Ardahan’a dönerken, Diasporanın güdümündeki Ermenistan’ın, anlamsız ve temelsiz soykırım iddialarından ve Karabağ sevdalarından vazgeçerek Türkiye ve Azerbaycan ile normal komşuluk ilişkilerini başlatması sonucu bu coğrafyanın hızla gelişeceğini düşündük.
Akşam Ardahan’da canlı müziği de olan bir kebapçıya gittik.

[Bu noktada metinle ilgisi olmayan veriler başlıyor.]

/-- **`Σ_ν ⟨V_ν, (D div W)_ν⟩_{ℓ²} = ⟨div V, div W⟩_{ℓ²}`**. [folklore] -/
theorem sum_ipv_gradDivV (R : Tor N → Fin d → (E →L[ℂ] E)) (V W : Tor N → Fin d → E) :
    ∑ ν, ipv N (fun y => V y ν) (fun x => gradDivV N R W x ν) = ipv N (divV N R V) (divV N R W) := by
  have hdiv : divV N R V = fun x => ∑ ν, DirAdjv N R ν (fun y => V y ν) x := rfl
  rw [hdiv, ipv_sum_left]
  refine sum_congr rfl fun ν _ => ?_
  exact ipv_Dirv_right N R ν _ _

/-- at `V = W`: `Σ_ν ⟨W_ν, (½curl†curl W)_ν⟩ = curlSq∕2` (a real number). [folklore] -/
theorem sum_ipv_curlAdjCurlV_self (R : Tor N → Fin d → (E →L[ℂ] E)) (W : Tor N → Fin d → E) :
    ∑ ν, ipv N (fun y => W y ν) (fun x => curlAdjCurlV N R W x ν) = (((curlSq N R W / 2 : ℝ)) : ℂ) := by
  rw [sum_ipv_curlAdjCurlV]
  have hreal : curlSq N R W = ∑ μ, ∑ ν, nsqv N (fun y => curlV N R W y μ ν) := by
    unfold curlSq
    rw [Finset.sum_comm]
    refine sum_congr rfl fun μ _ => ?_
    rw [Finset.sum_comm]
    rfl
  have h : ∑ μ, ∑ ν, ipv N (fun y => curlV N R W y μ ν) (fun y => curlV N R W y μ ν) = ((curlSq N R W : ℝ) : ℂ) := by
    rw [hreal]; push_cast
    exact sum_congr rfl fun μ _ => sum_congr rfl fun ν _ => ipv_self N _
  rw [h]; push_cast; ring

/-- at `V = W`: `Σ_ν ⟨W_ν, (D div W)_ν⟩ = divSq`. [folklore] -/
theorem sum_ipv_gradDivV_self (R : Tor N → Fin d → (E →L[ℂ] E)) (W : Tor N → Fin d → E) :
    ∑ ν, ipv N (fun y => W y ν) (fun x => gradDivV N R W x ν) = ((divSq N R W : ℝ) : ℂ) := by
  rw [sum_ipv_gradDivV, ipv_self]; rfl

/-! ## §4 Vector Bochner: the full covariant Hessian of a 1-form against its rough Laplacian -/

/-- **VECTOR BOCHNER** (UNITARY transports, operator plaquette defect `≤ p`): summing `VariationalColourBochner.hessian_le` over the components,
`Σ_κ Σ_{μ,ν} ‖D_μD_νW_κ‖²_{ℓ²} ≤ 2·Σ_κ ‖(D†D W)_κ‖²_{ℓ²} + 2pd·Σ_{x,μ,κ}‖D_μW_κ(x)‖² + p²d²·nsqV W`. [folklore] -/
theorem hessianV_le {R : Tor N → Fin d → (E →L[ℂ] E)} (hU : ∀ x μ, R x μ ∈ unitary (E →L[ℂ] E)) {p : ℝ} (hp : 0 ≤ p)
    (hP : ∀ x μ ν, ‖R x μ * R (x + unitVec N μ) ν - R x ν * R (x + unitVec N ν) μ‖ ≤ p) (W : Tor N → Fin d → E) :
    ∑ κ, ∑ μ, ∑ ν, nsqv N (Dirv N R μ (Dirv N R ν (fun y => W y κ)))
      ≤ 2 * ∑ κ, nsqv N (fun x => roughOpV N R W x κ) + 2 * p * d * ∑ x, ∑ μ, ∑ κ, ‖cdV N R W x μ κ‖ ^ 2 + p ^ 2 * d ^ 2 * nsqV N W := by
  have hκ : ∀ κ, ∑ μ, ∑ ν, nsqv N (Dirv N R μ (Dirv N R ν (fun y => W y κ)))
      ≤ 2 * nsqv N (fun x => roughOpV N R W x κ) + 2 * p * d * ∑ μ, nsqv N (Dirv N R μ (fun y => W y κ)) + p ^ 2 * d ^ 2 * nsqv N (fun y => W y κ) :=
    fun κ => hessian_le N hU hp hP _
  have hrough : ∑ κ, ∑ μ, nsqv N (Dirv N R μ (fun y => W y κ)) = ∑ x, ∑ μ, ∑ κ, ‖cdV N R W x μ κ‖ ^ 2 := by
    rw [rough_eq_sum_nsqv, Finset.sum_comm]
  have hmass : ∑ κ, nsqv N (fun y => W y κ) = nsqV N W := by rw [nsqV_eq_sum_nsqv]; rfl
  calc _ ≤ ∑ κ, (2 * nsqv N (fun x => roughOpV N R W x κ) + 2 * p * d * ∑ μ, nsqv N (Dirv N R μ (fun y => W y κ))
          + p ^ 2 * d ^ 2 * nsqv N (fun y => W y κ)) := sum_le_sum fun κ _ => hκ κ
    _ = _ := by rw [sum_add_distrib, sum_add_distrib, ← mul_sum, ← mul_sum, ← mul_sum, hrough, hmass]

/-- **ON THE LEVEL-`n` TORUS, with leaf-03-g4's rough form**: `Σ_κ Σ_{μ,ν} ‖D_μD_νW_κ‖² ≤ 2·Σ_κ ‖(D†D W)_κ‖² + 2pd·roughV n M R W + p²d²·nsqV W`. [folklore] -/
theorem hessianV_le_roughV (n : ℕ) [NeZero n] (M : Fin d → ℕ) [∀ μ, NeZero (M μ)] {R : Tor (fine n M) → Fin d → (E →L[ℂ] E)}
    (hU : ∀ x μ, R x μ ∈ unitary (E →L[ℂ] E)) {p : ℝ} (hp : 0 ≤ p)
    (hP : ∀ x μ ν, ‖R x μ * R (x + unitVec (fine n M) μ) ν - R x ν * R (x + unitVec (fine n M) ν) μ‖ ≤ p) (W : Tor (fine n M) → Fin d → E) :
    ∑ κ, ∑ μ, ∑ ν, nsqv (fine n M) (Dirv (fine n M) R μ (Dirv (fine n M) R ν (fun y => W y κ)))
      ≤ 2 * ∑ κ, nsqv (fine n M) (fun x => roughOpV (fine n M) R W x κ) + 2 * p * d * roughV n M R W + p ^ 2 * d ^ 2 * nsqV (fine n M) W := by
  rw [roughV_eq]; exact hessianV_le (fine n M) hU hp hP W

omit [CompleteSpace E] in
/-- **the left side in leaf-02-g4's letters**: `Σ_κ hessv R (W·κ) = Σ_κ Σ_{μ,ν} nsqv (D_μ D_ν (W·κ))` (`VariationalColourInterpolant.hessv`, BY NAME; `rfl`) —
so V-ONE-1F's `hessV W = Σ_ν hessv (W·ν)` is the quantity bounded by `hessianV_le`. [folklore] -/
theorem sum_hessv_eq (R : Tor N → Fin d → (E →L[ℂ] E)) (W : Tor N → Fin d → E) :
    ∑ κ, hessv N R (fun y => W y κ) = ∑ κ, ∑ μ, ∑ ν, nsqv N (Dirv N R μ (Dirv N R ν (fun y => W y κ))) := rfl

Bizimki dahil 8 masa vardı. Üçünde genç, son derece şık Ardahanlı bayanlar, diğer dört masada ise çocukları ile gelmiş aileler vardı. Ardahanlı hanımlar arasında tek tük (her masada bir kişi) türbanlılar da vardı. Böyle bir tabloya bugün Bodrum’da bile rastlayamazsınız. İşte Türkiye’nin çatısı böyle.
Bu yöre hakkında sonsöz, Kazım Karabekir’in Stalin’in Kars-Ardahan toprak talepleri ve Boğazlarda ortak yönetim dayatması hakkında 20.12.1945 günü TBMM konuşmasından:                                                                                                                   
“Boğazlar; milletimizin hakikaten boğazıdır. Oraya el saldırtmayız… Kars yaylası da millî bel kemiğimizdir. Kırdırırsak yine mahvoluruz.”
***
ARDAHAN ÜNİVERSİTESİ WEB SAYFASINDA BULUNAN METİN:
“İkinci Dünya Savaşı ve Türkiye: 1943-1945 Yıllarında Türkiye’nin Yalnızlığı konusunu anlatan Mehmet Arif Demirer, İkinci Dünya Savaşı’nın uzun bir savaş olduğunu çok uzaklarda başladığını, çok örnekleri ile çifte standart uygulandığını söyledi. Türkiye’nin sürekli savaşın taraflarınca savaşa sokulmak istendiğini, bu süreçte üst düzey görüşmelerin hem Türkiye’de hem de Türkiye dışında birçok görüşmenin yapıldığını vurguladı. Mehmet Arif Demirer, Türkiye’ye savaşa girmesi halinde ordunun destekleneceğini ve birçok ihtiyacının karşılanacağının vaat edilmesine rağmen Türkiye’nin savaşa fiilen girmediğini belirtti.”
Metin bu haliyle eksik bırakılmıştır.